Chapel Hill Jordan Lake Rules

Town of Chapel Hill

405 Martin Luther King, Jr. Blvd.
Chapel Hill, NC 27514-5705
Telephone (919) 969-7246

Wendy Smith, Environmental Education Coordinator

SUBJECT: Jordan Lake Rules to take effect in Chapel Hill December 6th
Sue Burke 969-7266 or Chris Jensen 969-7233

Chapel Hill property owners with land adjacent to streams may now have new restrictions for maintenance or development in addition to those under Chapel Hill’s Resource Conservation District, Watershed Water Supply District, and National Flood Insurance Program. In the interest of cleaning up Jordan Lake, an increasingly polluted drinking water supply reservoir, recreation area and wildlife habitat, the State requires all local governments within the Jordan Lake Watershed to adopt ordinances, policies and procedures based on a State model to protect and preserve existing stream buffers.

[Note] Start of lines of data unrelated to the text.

import Summits.HubbardSuperconductivity.HubbardSuperconductivity.Theorems.AnisotropyChordTransferFibre3FinX3Eval

/-!
# Route `AnisotropyChord` / H0 rotor rung: FIN per-`L` GM₃ (X5), `L = 35` — rows `N₁` / D / side-condition cell facts, part `p11`

Kernel facts (`decide +kernel`) for cert cells 42, 43 of the per-`L` grid of `L = 35`: `xbnCellAny2` (row `N₁` on XB2 point wedges recomputed in the kernel, exporting the literal brackets `nt ⊇ T⁺ − 3λ₂` and `tb ⊇ T⁺·D`), `xdCellAnyN0` (row D, reads `nt`), `sdCellAnyZN` (side condition, reads `nt`); evaluators `…FinX3Eval` / `…FinX5Eval`; constants from the compiled design probe (x3probe/x3plan, margins c ×0.985, b ×1.03, aD ×1.03); assembled in `…FinX5GM3ThirtyFive`.
Prover seat `hubbard-h0-rotor-p3` g8; helper for piece A = stmt-HubbardSuperconductivity-23918 of rung 19089 (`--supports`, helper class).
WHAT THIS IS NOT: nothing here proves superconductivity in the Hubbard model (rotor TARGET as worded stays FALSE, g15 verdict); kernel facts for the FIN certificate of ONE conditional reduction.  Tree imports only; zero data; standard axioms.
-/

set_option linter.dupNamespace false
set_option autoImplicit false

namespace Summit.HubbardSuperconductivity.HubbardSuperconductivity.Theorems.AnisotropyChord.Transfer.Fibre3

namespace FinXD

open FinXB FinCell Hole2

set_option maxHeartbeats 4000000 in
/-- row `N₁` of cell 42 of `L = 35` (`c = 61/100`), exporting `nt`, `tb`. [folklore] -/
theorem xn35_42 : xbnCellAny2 35 (49/50 : ℚ) 120066152339164 123067806147643 (61/100 : ℚ) ((-1061844965071 : ℤ), (1135611703600 : ℤ)) ((359134413575511 : ℤ), (370341228623439 : ℤ)) = true := by decide +kernel

set_option maxHeartbeats 4000000 in
/-- row D of cell 42 of `L = 35` (`aD = 87/1000`). [folklore] -/
theorem xd35_42 : xdCellAnyN0 35 (49/50 : ℚ) 120066152339164 123067806147643 (87/1000 : ℚ) ((-1061844965071 : ℤ), (1135611703600 : ℤ)) = true := by decide +kernel

set_option maxHeartbeats 4000000 in
/-- side condition of cell 42 of `L = 35` (`c, b = 55/100, aD`). [folklore] -/
theorem sd35_42 : sdCellAnyZN 35 (49/50 : ℚ) 100 120066152339164 123067806147643 ((61/100 : ℚ), (55 : ℕ), (87/1000 : ℚ)) ((-1061844965071 : ℤ), (1135611703600 : ℤ)) = true := by decide +kernel

set_option maxHeartbeats 4000000 in
/-- row `N₁` of cell 43 of `L = 35` (`c = 61/100`), exporting `nt`, `tb`. [folklore] -/
theorem xn35_43 : xbnCellAny2 35 (49/50 : ℚ) 123067806147643 126144501301334 (61/100 : ℚ) ((-1054175152012 : ℤ), (1137282726112 : ℤ)) ((368146989852084 : ℤ), (379573040068947 : ℤ)) = true := by decide +kernel

set_option maxHeartbeats 4000000 in
/-- row D of cell 43 of `L = 35` (`aD = 87/1000`). [folklore] -/
theorem xd35_43 : xdCellAnyN0 35 (49/50 : ℚ) 123067806147643 126144501301334 (87/1000 : ℚ) ((-1054175152012 : ℤ), (1137282726112 : ℤ)) = true := by decide +kernel

set_option maxHeartbeats 4000000 in
/-- side condition of cell 43 of `L = 35` (`c, b = 56/100, aD`). [folklore] -/
theorem sd35_43 : sdCellAnyZN 35 (49/50 : ℚ) 100 123067806147643 126144501301334 ((61/100 : ℚ), (56 : ℕ), (87/1000 : ℚ)) ((-1054175152012 : ℤ), (1137282726112 : ℤ)) = true := by decide +kernel

end FinXD

end Summit.HubbardSuperconductivity.HubbardSuperconductivity.Theorems.AnisotropyChord.Transfer.Fibre3
/-!
# What no tuning can beat, part 64: THE MISFIRE LADDER — the headline member misfires `N` times
# in a row for every `N` inside two linear budgets (`N` up to `≍ 3·10⁻⁵K⁸` for lattice index
# `k ≲ K²`), and its output gate stays below `0.1415` until time `≥ N + 1.8` (step (20′d′) of
# SPEC-INPUT-bp1 §AW/§AZ/§BC: the iteration of part 63's rung map)

Cell `pub-fluidc`, blueprint seat bp1 (gen 35, seventh item); same namespace and conventions as
parts 1–63 (`GateBudget*.lean`); imports part 63 (`GateBudgetRungSucc`: §196 `rung_numerics`,
§197 `knob_rung_succ`; through it part 49 `GateBudgetSharpPin`: §145
`knob_dud_second_pin_sharp`, the first re-ignition, and the knob toolkit `RotorKnob.e_nonneg`,
`RotorKnob.rotorCircuit_output_monotone`). Headline knob family `rotorCircuit K K¹⁰ ε ρ` from
(5.6) (`σ = ρ²e^{-K¹⁰}`, `μ = ε⁻¹K¹⁰`; modes `0 = a` carrier, `1 = b` clock, `2 = c` trigger,
`3 = d`, `4 = ã` output). HONEST FRAMING (verbatim): low prior, high value-of-information
experiment on Tao's machine paradigm; NOT a claim that NS blows up. Nothing is proved about the
Navier–Stokes equations.

## Why (SPEC-INPUT-bp1 §AW "∀ n ≤ N(k, K) the n-th pulse misfires", §BC(3)(B))

Part 63 typed ONE rung of the dud: an ignition in normal form `(r, θ, P)` — `b(r) = θε`,
`5/4 ≤ θ ≤ 1.45`, `c(r) = ρ²/K⁹`, `P = d(r)² + ã(r)²` with `P + s ≤ 1/50`,
`s = 0.3η + 6/K⁹` — is followed by a misfiring pulse and a re-ignition `(r', θ', P')` with
`r' ≥ r + 1`, `θ' ≤ 1.41422`, `θ' ≥ θ - 286/K⁹ ∨ θ' ≥ 1.39999`, `P' ≤ P + s`. The ladder is
its iteration under two LINEAR budgets: the clock window (start `θ₁ ≥ 1.394 = 5/4 + 0.144` at the
first re-ignition of part 49 §145, lose `≤ 286/K⁹` per rung or be reset above `1.39999`:
`(N - 1)·286/K⁹ ≤ 0.144`) and the pair ledger (start `P₁ ≤ 0.00806`, gain `≤ s` per rung:
`0.00806 + N·s ≤ 1/50`). The induction invariant at rung `n ≤ N` is
`5/4 + (N - n)·286/K⁹ ≤ θₙ ≤ 29/20`, `Pₙ ≤ P₁ + (n - 1)s`, `rₙ ≥ r₁ + (n - 1)`. Since the
output `ã` is non-decreasing and `ã(r_N)² ≤ P_N ≤ 1/50`, the machine's output stays below
`0.1415` on `[0, N + 1.8282]` — it never fires while the ladder lasts (a firing comb drives
`ã → 1`, part 1 / GateBudgetCombInstant).

## What is proved

* §198 `knob_ladder_climb` (generic induction): from ANY ignition `(r₀, θ₀, P₁)` in normal form
  with `5/4 + (N - 1)·286/K⁹ ≤ θ₀ ≤ 29/20`, `(N - 1)·286/K⁹ ≤ 0.14999`, `P₁ + N·s ≤ 1/50`:
  for every `1 ≤ n ≤ N` an `n`-th ignition `rₙ ≥ r₀ + (n - 1)` in normal form with the
  invariant above.
* §199 `knob_ladder_anchor`: the first re-ignition `r₁ > 2.8282` of part 49 §145 is in normal
  form with `1.394 ≤ θ₁ ≤ 1.44` and `P(r₁) ≤ 0.00806` (`ã(r₁) ≤ ã(T₂)`, `P(T₂) ≤ 3/400`,
  `d(r₁)² ≤ 1/(7K²) + 6/K⁹`).
* §200 `knob_misfire_ladder` (THE LADDER): headline member from `delayInit` with a trigger
  primitive, `K ≥ 16`, `0 < ε`, `ε² ≤ 1/(6K²⁰)`, `0 < ρ`, `200ε/K²⁰ ≤ ρ² ≤ 2ε/K¹⁰`,
  `ε = kK¹⁰ρ²`; any `N : ℕ` with `(N - 1)·286/K⁹ ≤ 0.144` and `0.00806 + N·s ≤ 1/50`
  (`s = 0.3(δ₀ + 1210/K⁸) + 6/K⁹`, `δ₀ = kπ/((25/16 - 10⁻⁶)K¹⁰ - 1) + 1/K¹⁹`) ⇒ for every
  `1 ≤ n ≤ N` there is an `n`-th ignition `rₙ > 1.8282 + n` in normal form (`5/4 ≤ θₙ ≤ 29/20`,
  `Pₙ + s ≤ 1/50`) whose pulse MISFIRES: `rₙ < T'ₙ ≤ rₙ + 242/K⁹`, exit clock
  `b(T'ₙ) = -θ'ε` with `θ' ≥ 5/4 - 10⁻⁸`, dousing `c(T'ₙ) ≤ 2ρ²/K¹⁰`, lattice pin
  `|(C(T'ₙ) - C(rₙ))/ρ² - kπ| ≤ δ₀`, output growth `ã(T'ₙ) ≤ ã(rₙ) + 242/K⁸`.
* §201 `knob_ladder_no_output`: under the same hypotheses with `1 ≤ N`, `ã(t) ≤ 0.1415` for all
  `0 ≤ t ≤ N + 1.8282`.

HONEST LIMITS. (i) The binding budget is the pair ledger: `s = 0.3δ₀ + 363/K⁸ + 6/K⁹` with
`δ₀ ≈ 2.01k/K¹⁰`, so `N ≤ 0.01194/s`: `≍ 3.3·10⁻⁵K⁸` rungs for `k ≲ K²` (`≈ 1.4·10⁵` at
`K = 16`, a factor `≈ 3` short of SPEC §AW's heuristic `10⁻⁴K⁸`), but only `≈ 4` rungs at the
top of the lattice window `k ≍ K¹⁰/200` (`δ₀ ≈ 0.01`); the clock window alone would allow
`5·10⁻⁴K⁹`. A relative pair law (successor of part 52 §154's absolute `968/K⁸ + 242/K⁸` and of
its `kπ/(ν₂K¹⁰)` pin slip) would lift it (SPEC §BC(4)). (ii) `P₁ ≤ 0.00806` is part 49's
coarse `P(T₂) ≤ 3/400`; part 51's `P ≤ 1/600` is not used because its instance is a separate
existential. (iii) Headline family `M = K¹⁰`, `K ≥ 16`, lattice `ε = kK¹⁰ρ²` only. (iv) What
happens AFTER rung `N` (the window or the ledger exhausted) is not claimed. (v) Nothing about
Navier–Stokes.
[cite: Tao2016AveragedNS, §5.5 Theorem 5.3, (5.5), (5.6), (b-eq), (c-eq), (ta-eq), (energy-con)]
-/

noncomputable section
/-! ### Theorem 1.4 at the diagonal `D ≥ X^{1/2-δ}` -/

/-- **Grimmelt–Merikoski 2025, Theorem 1.4 at the diagonal `X^{1/2-δ} ≤ D ≤ X^{1/2}`** (PROVED;
the statement of `grimmeltMerikoski2025_thm14_restricted` verbatim with the one extra hypothesis
`X^{1/2-δ} ≤ D` after `D ≤ X^{1/2}`).  In this sliver the printed bound is the weaker one: the
right-hand side is `≥ X^ε D X^{1/2} ≥ X^{1+ε-δ}`, while by the trivial Type I bound
(`GM2025.exists_typeISum_le` with `η = δ = min(ε,1)/10`, `a ≤ X^δ`, `h ≤ X^{2+δ}`, `K ≤ X²`,
`|ψᵢ| ≤ X^δ`) the Type I form is `≤ 3C X^{1+2δ+(2+δ)η} ≤ X^{1+ε-δ}` for `X ≥ X₀(ε)` — the paper's
remark that the Type I bound "is non-trivial in the range `D < X^{1/2}`"
([GrimmeltMerikoski2025, §1.2, p. 5]).  The range `D ≤ X^{1/2-δ}`, `K > X^{1-η}` is the content
of the paper and is NOT proved in the tree.
[cite: GrimmeltMerikoski2025, Theorem 1.4 and §1.2 (p. 5)] -/
theorem grimmeltMerikoski2025_thm14_diagonal :
    ∀ ε : ℝ, 0 < ε → ∃ δ : ℝ, 0 < δ ∧ ∃ J : ℕ, ∃ X₀ : ℝ, ∀ X : ℝ, X₀ ≤ X →
    ∀ D K : ℝ, 1 ≤ D → D ≤ K → K ≤ X ^ 2 → K ≤ D * X ^ (1 + δ) → D ≤ X ^ (1 / 2 : ℝ) →
      X ^ (1 / 2 - δ) ≤ D →
    ∀ h : ℕ, 1 ≤ h → Squarefree h → (h : ℝ) ≤ X ^ (2 + δ) →
    ∀ a : ℕ, 1 ≤ a → (a : ℝ) ≤ X ^ δ → Nat.Coprime a h →
    ∀ ψ₁ ψ₂ : ℝ → ℂ, IsAdmissibleWeight ψ₁ 1 2 J (X ^ δ) →
      IsAdmissibleWeight ψ₂ (-1) 1 J (X ^ δ) →
      typeISum a h ψ₁ ψ₂ X K D ≤
        X ^ ε * (D ^ (1 / 2 : ℝ) * X ^ (1 / 2 : ℝ) * (D ^ (1 / 2 : ℝ) + (h : ℝ) ^ (1 / 4 : ℝ)) *
          (1 + X / (D * (D + (h : ℝ) ^ (1 / 2 : ℝ)))) ^ (7 / 64 : ℝ)) := by
  intro ε hε
  set m : ℝ := min ε 1 with hm
  have hm0 : 0 < m := lt_min hε one_pos
  have hm1 : m ≤ 1 := min_le_right _ _
  have hmε : m ≤ ε := min_le_left _ _
  obtain ⟨C, hC1, hC⟩ := exists_typeISum_le (η := m / 10) (by positivity)
  have hC0 : 0 < C := by linarith
  refine ⟨m / 10, by positivity, 0, max 1 ((3 * C) ^ (1 / (0.49 * m))), ?_⟩
  intro X hX D K hD1 _ hKX _ _ hXD h hh1 hh hhX a _ haX hah ψ₁ ψ₂ hψ₁ hψ₂
  have hX1 : (1 : ℝ) ≤ X := (le_max_left _ _).trans hX
  have hXC : (3 * C) ^ (1 / (0.49 * m)) ≤ X := (le_max_right _ _).trans hX
  have hX0 : (0 : ℝ) < X := by linarith
  have hD0 : (0 : ℝ) < D := by linarith
  have hK1 : (1 : ℝ) ≤ K := by linarith
  have htriv := hC a h hh1 hh hah ψ₁ ψ₂ 0 (X ^ (m / 10)) hψ₁ hψ₂ X K D hX1 hK1
  -- the size of `(aX² + h)^η + K^η`
  have hah2 : (a : ℝ) * X ^ 2 + h ≤ 2 * X ^ (2 + m / 10) := by
    have h1 : (a : ℝ) * X ^ 2 ≤ X ^ (m / 10) * X ^ 2 :=
      mul_le_mul_of_nonneg_right haX (by positivity)
    have h2 : X ^ (m / 10) * X ^ 2 = X ^ (2 + m / 10) := by
      rw [← Real.rpow_natCast X 2, ← Real.rpow_add hX0]; norm_num; ring_nf
    linarith
  have hexp : 2 * (m / 10) ≤ (2 + m / 10) * (m / 10) := by nlinarith
  have hsum : ((a : ℝ) * X ^ 2 + h) ^ (m / 10) + K ^ (m / 10) ≤
      3 * X ^ ((2 + m / 10) * (m / 10)) := by
    have h1 : ((a : ℝ) * X ^ 2 + h) ^ (m / 10) ≤ 2 * X ^ ((2 + m / 10) * (m / 10)) := by
      calc ((a : ℝ) * X ^ 2 + h) ^ (m / 10) ≤ (2 * X ^ (2 + m / 10)) ^ (m / 10) :=
            Real.rpow_le_rpow (by positivity) hah2 (by positivity)
        _ = 2 ^ (m / 10) * X ^ ((2 + m / 10) * (m / 10)) := by
            rw [Real.mul_rpow (by norm_num) (by positivity), ← Real.rpow_mul hX0.le]
        _ ≤ 2 ^ (1 : ℝ) * X ^ ((2 + m / 10) * (m / 10)) := by
            gcongr
            · norm_num
            · linarith
        _ = 2 * X ^ ((2 + m / 10) * (m / 10)) := by rw [Real.rpow_one]
    have h2 : K ^ (m / 10) ≤ X ^ ((2 + m / 10) * (m / 10)) := by
      calc K ^ (m / 10) ≤ (X ^ 2) ^ (m / 10) := Real.rpow_le_rpow (by linarith) hKX (by positivity)
        _ = X ^ (2 * (m / 10)) := by rw [← Real.rpow_natCast X 2, ← Real.rpow_mul hX0.le]; norm_num
        _ ≤ X ^ ((2 + m / 10) * (m / 10)) := Real.rpow_le_rpow_of_exponent_le hX1 hexp
    linarith
  -- hence `typeISum ≤ 3C X^{1 + 0.41 m}`
  have hexp2 : 2 * (m / 10) + 1 + (2 + m / 10) * (m / 10) ≤ 1 + 0.41 * m := by nlinarith
  have hT : typeISum a h ψ₁ ψ₂ X K D ≤ 3 * C * X ^ (1 + 0.41 * m) := by
    calc typeISum a h ψ₁ ψ₂ X K D
        ≤ C * (X ^ (m / 10)) ^ 2 * X * (((a : ℝ) * X ^ 2 + h) ^ (m / 10) + K ^ (m / 10)) := htriv
      _ ≤ C * (X ^ (m / 10)) ^ 2 * X * (3 * X ^ ((2 + m / 10) * (m / 10))) := by gcongr
      _ = 3 * C * X ^ (2 * (m / 10) + 1 + (2 + m / 10) * (m / 10)) := by
          rw [← Real.rpow_natCast (X ^ (m / 10)) 2, ← Real.rpow_mul hX0.le, Real.rpow_add hX0,
            Real.rpow_add hX0, Real.rpow_one]
          ring
      _ ≤ 3 * C * X ^ (1 + 0.41 * m) :=
          mul_le_mul_of_nonneg_left (Real.rpow_le_rpow_of_exponent_le hX1 hexp2) (by positivity)
  -- and `3C X^{1 + 0.41 m} ≤ X^ε D X^{1/2} ≤` the right-hand side
  have h3C : 3 * C ≤ X ^ (0.49 * m) := by
    have e1 : 1 / (0.49 * m) * (0.49 * m) = 1 := by field_simp
    calc 3 * C = ((3 * C) ^ (1 / (0.49 * m))) ^ (0.49 * m) := by
          rw [← Real.rpow_mul (by positivity), e1, Real.rpow_one]
      _ ≤ X ^ (0.49 * m) := Real.rpow_le_rpow (by positivity) hXC (by positivity)
  have hlow : 3 * C * X ^ (1 + 0.41 * m) ≤ X ^ ε * D * X ^ (1 / 2 : ℝ) := by
    have e1 : 0.49 * m + (1 + 0.41 * m) = m + (1 / 2 - m / 10) + 1 / 2 := by ring
    calc 3 * C * X ^ (1 + 0.41 * m) ≤ X ^ (0.49 * m) * X ^ (1 + 0.41 * m) := by gcongr
      _ = X ^ m * X ^ (1 / 2 - m / 10) * X ^ (1 / 2 : ℝ) := by
          rw [← Real.rpow_add hX0, ← Real.rpow_add hX0, ← Real.rpow_add hX0, e1]
      _ ≤ X ^ ε * D * X ^ (1 / 2 : ℝ) := by gcongr
  have hDD : D ^ (1 / 2 : ℝ) * D ^ (1 / 2 : ℝ) = D := by
    rw [← Real.rpow_add hD0]; norm_num
  have hRHS : X ^ ε * D * X ^ (1 / 2 : ℝ) ≤
      X ^ ε * (D ^ (1 / 2 : ℝ) * X ^ (1 / 2 : ℝ) * (D ^ (1 / 2 : ℝ) + (h : ℝ) ^ (1 / 4 : ℝ)) *
        (1 + X / (D * (D + (h : ℝ) ^ (1 / 2 : ℝ)))) ^ (7 / 64 : ℝ)) := by
    have hP : (1 : ℝ) ≤ (1 + X / (D * (D + (h : ℝ) ^ (1 / 2 : ℝ)))) ^ (7 / 64 : ℝ) :=
      Real.one_le_rpow (le_add_of_nonneg_right (by positivity)) (by norm_num)
    have hh4 : (0 : ℝ) ≤ (h : ℝ) ^ (1 / 4 : ℝ) := by positivity
    have e2 : D ^ (1 / 2 : ℝ) * X ^ (1 / 2 : ℝ) * D ^ (1 / 2 : ℝ) * 1 = D * X ^ (1 / 2 : ℝ) := by
      rw [mul_one, mul_right_comm, hDD]
    calc X ^ ε * D * X ^ (1 / 2 : ℝ)
        = X ^ ε * (D ^ (1 / 2 : ℝ) * X ^ (1 / 2 : ℝ) * D ^ (1 / 2 : ℝ) * 1) := by
          rw [e2]; ring
      _ ≤ _ := by
          gcongr
          · linarith
  exact hT.trans (hlow.trans hRHS)
import Summits.QuantumAdvantage.AdviceFreeQNC0.RingHardOdd
import Summits.QuantumAdvantage.AdviceFreeQNC0.WalkCharacters
import HarnessLib

/-!
# Cell qa-qnc0 (p = 3, next rung after (NP₁)): the SPARSE-COUPLING rung `RingHardSparse3` — STATEMENTS + the finite
resonance lemma (planner qa-qnc0-p2 g34, ROUND-34P2 §4.4)

The (NP₁) engine (HOME qa-qnc0-p2/line34/AffBells37.lean: pair slicing + 𝔽₄ Kraft + sparsity + resonance + Markov)
never uses «degree 1»; it uses that ON A PAIR SLICE every output is an indicator of an AFFINE function of the free bits.
For a polynomial strategy `P : Fin n → CubeFn (ZMod 3) n` written on monomial supports `𝓢`, that holds as soon as no
monomial contains free variables of two different windows (H1), and the resonance step survives — FOR EVERY DEGREE —
as soon as every gap between consecutive windows contains an INSULATOR: a position coupled to no free variable (H2):
the involutions «complement the walk bits on [insulator, window)» flip exactly one free sign each, fix every coefficient,
and generate a free `(ℤ/2)^{2F}` action, so `E_a 2^{#zero letters} ≤ (3/2)^F` by the 4-pattern lemma
`fourPattern_le_two` below (checked by `decide`).  Hence:

* `InsulatedWindows 𝓢 F` — (H1)+(H2)+(H3) for `F` windows;
* **`RingHardSparse3`** — every strategy whose monomial supports admit `C·log₂ n` insulated windows solves the ring
  relation on at most `(1 − n^{−e})·2^{n−1}` odd patterns (NO degree hypothesis);
* `RingHardFewCouplings3` — corollary shape: at most `n² / (C·(log₂ n)^3)` coupled position-pairs suffice;
* `fourPattern_le_two` — the finite resonance lemma (PROVED, `decide`).

WHAT THIS IS NOT: `RingHardSparse3` / `RingHardFewCouplings3` are OPEN here (paper proof ROUND-34P2 §4.4; the Lean
proof is the (NP₁) files with (E) generalised by `Submodule.span_induction` and (R) replaced by the involution count);
they do NOT reach `RingHardOdd 3` (dense coupling — every pair of positions in a common monomial — is exactly the
residual core, where the symmetric quadratic obstruction lives); crux 22907 untouched; separation NOT moved.
-/

namespace Summit.QuantumAdvantage.AdviceFreeQNC0.NPGamma37

open Finset Literature.Computability.QuantumComplexity Literature.Computability.MetaComplexity

/-! ### Statements -/

/-- Positions `i, i'` (as naturals) are COUPLED by the support family `𝓢`: some monomial support contains both. -/
def NCoupled {n : ℕ} (𝓢 : Set (Finset (Fin n))) (i i' : ℕ) : Prop :=
  ∃ S ∈ 𝓢, ∃ a ∈ S, ∃ b ∈ S, (a : ℕ) = i ∧ (b : ℕ) = i'

/-- An INSULATED WINDOW SYSTEM of size `F` for `𝓢` on the ring of length `n`: free pairs `{p j, p j + 1}` (`j < F`)
and insulators `q i` (`i ≤ F`) interleaved `2 ≤ q 0 < p 0 < p 0 + 1 < q 1 < p 1 < … < p (F-1) + 1 < q F ≤ n − 3`, with
(H1) no monomial coupling free variables of two different windows and (H2) no insulator coupled to any free variable. -/
def InsulatedWindows {n : ℕ} (𝓢 : Set (Finset (Fin n))) (F : ℕ) : Prop :=
  ∃ p q : ℕ → ℕ,
    2 ≤ q 0 ∧ q F + 3 ≤ n ∧
    (∀ j < F, q j < p j ∧ p j + 1 < q (j + 1)) ∧
    (∀ j < F, ∀ j' < F, j ≠ j' → ∀ a ∈ ({p j, p j + 1} : Finset ℕ), ∀ b ∈ ({p j', p j' + 1} : Finset ℕ),
        ¬ NCoupled 𝓢 a b) ∧
    (∀ i ≤ F, ∀ j < F, ∀ b ∈ ({p j, p j + 1} : Finset ℕ), ¬ NCoupled 𝓢 (q i) b)

/-- **(NP-Γ) `RingHardSparse3`** (OPEN; paper proof ROUND-34P2 §4.4): strategies whose monomial supports admit
`C·log₂ n` insulated windows lose a `≥ n^{−e}` fraction of the odd class.  No degree hypothesis. -/
def RingHardSparse3 : Prop :=
  open scoped Classical in
  ∃ e C n₀ : ℕ, ∀ n ≥ n₀, ∀ 𝓢 : Set (Finset (Fin n)), InsulatedWindows 𝓢 (C * Nat.log 2 n) →
    ∀ P : Fin n → Smolensky.CubeFn (ZMod 3) n,
      (∀ i, P i ∈ Submodule.span (ZMod 3) (Smolensky.mono (ZMod 3) '' 𝓢)) →
      ((univ.filter fun x : Fin n → Bool =>
          OddZeros x ∧ RingHLF.Rel x (fun i => decide (P i x = 1))).card : ℝ) ≤
        (1 - 1 / (n : ℝ) ^ e) * (2 : ℝ) ^ (n - 1)

/-- **`RingHardFewCouplings3`** (OPEN; corollary shape of `RingHardSparse3` + a greedy window selection): at most
`n² / (C (log₂ n)^3)` coupled pairs of positions suffice (e.g. every output an arbitrary function of its own
`≤ √n / (C (log₂ n)^2)` inputs, or every output with `s` monomials of degree `d`, `n·s·d² ≤ n²/(C (log₂ n)^3)`). -/
def RingHardFewCouplings3 : Prop :=
  open scoped Classical in
  ∃ e C n₀ : ℕ, ∀ n ≥ n₀, ∀ 𝓢 : Finset (Finset (Fin n)),
    (((univ : Finset (Fin n × Fin n)).filter fun ab => ab.1 < ab.2 ∧ NCoupled (↑𝓢 : Set (Finset (Fin n))) ab.1 ab.2).card
        * (C * Nat.log 2 n ^ 3) ≤ n ^ 2) →
    ∀ P : Fin n → Smolensky.CubeFn (ZMod 3) n,
      (∀ i, P i ∈ Submodule.span (ZMod 3) (Smolensky.mono (ZMod 3) '' (↑𝓢 : Set (Finset (Fin n))))) →
      ((univ.filter fun x : Fin n → Bool =>
          OddZeros x ∧ RingHLF.Rel x (fun i => decide (P i x = 1))).card : ℝ) ≤
        (1 - 1 / (n : ℝ) ^ e) * (2 : ℝ) ^ (n - 1)

/-! ### The finite resonance lemma (PROVED) -/

/-- sign `1 − 2x ∈ ℤ/3` of a bit. -/
def sg (x : Bool) : ZMod 3 := if x then 2 else 1

/-- the bit as an element of `ℤ/3`. -/
def bt (x : Bool) : ZMod 3 := if x then 1 else 0

/-- The `v`-slope of `cA·x_A + cB·x_B + cAB·x_A x_B` along the pair flip `(x_A, x_B) ↦ (¬x_A, ¬x_B)` started at
`(x_A, x_B)`: `sg x_A·cA + sg x_B·cB + cAB·(x_A·sg x_B + x_B·sg x_A + sg x_A·sg x_B)`. -/
def slope (cA cB cAB : ZMod 3) (xA xB : Bool) : ZMod 3 :=
  sg xA * cA + sg xB * cB + cAB * (bt xA * sg xB + bt xB * sg xA + sg xA * sg xB)

/-- `slope` IS the slope: `D(¬x_A, ¬x_B) − D(x_A, x_B)` for `D = cA x_A + cB x_B + cAB x_A x_B`. -/
theorem slope_eq (cA cB cAB : ZMod 3) (xA xB : Bool) :
    slope cA cB cAB xA xB =
      (cA * bt (!xA) + cB * bt (!xB) + cAB * (bt (!xA) * bt (!xB))) - (cA * bt xA + cB * bt xB + cAB * (bt xA * bt xB)) := by
  revert cA cB cAB xA xB; decide

/-- **4-PATTERN RESONANCE LEMMA.**  For fixed coefficients `cA, cB, cAB`, a nonzero multiplier `m` and a nonzero label
letter `κ` (= `σ·λ·sg(u_p)`), the letter `m·slope + κ` vanishes for AT MOST TWO of the four sign patterns `(x_A, x_B)`.
(So the orbit average of `2^{[letter = 0]}` under the two insulator involutions is `≤ 3/2`.) -/
theorem fourPattern_le_two (cA cB cAB m κ : ZMod 3) (hm : m ≠ 0) (hκ : κ ≠ 0) :
    ((univ : Finset (Bool × Bool)).filter fun xy => m * slope cA cB cAB xy.1 xy.2 + κ = 0).card ≤ 2 := by
  revert cA cB cAB m κ; decide

end Summit.QuantumAdvantage.AdviceFreeQNC0.NPGamma37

Chapel Hill’s Jordan Watershed Riparian Buffer Protection Ordinance is scheduled to become effective immediately upon adoption on Monday, December 6th as Section 5.18 in Chapel Hill’s Land Use Management Ordinance.  As part of an overall nutrient reduction strategy for the lake, these new stream buffer requirements will affect maintenance and development within the 50-foot buffer along streams subject to the Jordan Lake Rules.  The Jordan Lake buffer rules apply only to streams that are shown on either the USDA County Soil Survey Maps or the US Geological Survey 7.5 minute quadrangle topographic maps. Existing and ongoing uses and activities are unaffected. However, any changes in use of the land or development of the property will trigger the buffer rules. An information session for developers and consultants on Wednesdays, December 8th and December 15th will be held at the Chapel Hill Public Library from 9-10am to introduce the new ordinance and discuss the requirements.  RSVPs should be made to Sue Burke at

Buffers adjacent to streams provide multiple environmental protection and resource management benefits. Forested buffers enhance and protect the natural ecology of stream systems, as well as water quality through bank stabilization, shading, and nutrient removal. They also help to minimize flood damage in flood prone areas. Well-vegetated streamside riparian areas help to remove nitrogen and prevent sediment and sediment-bound pollutants such as phosphorous from reaching the streams.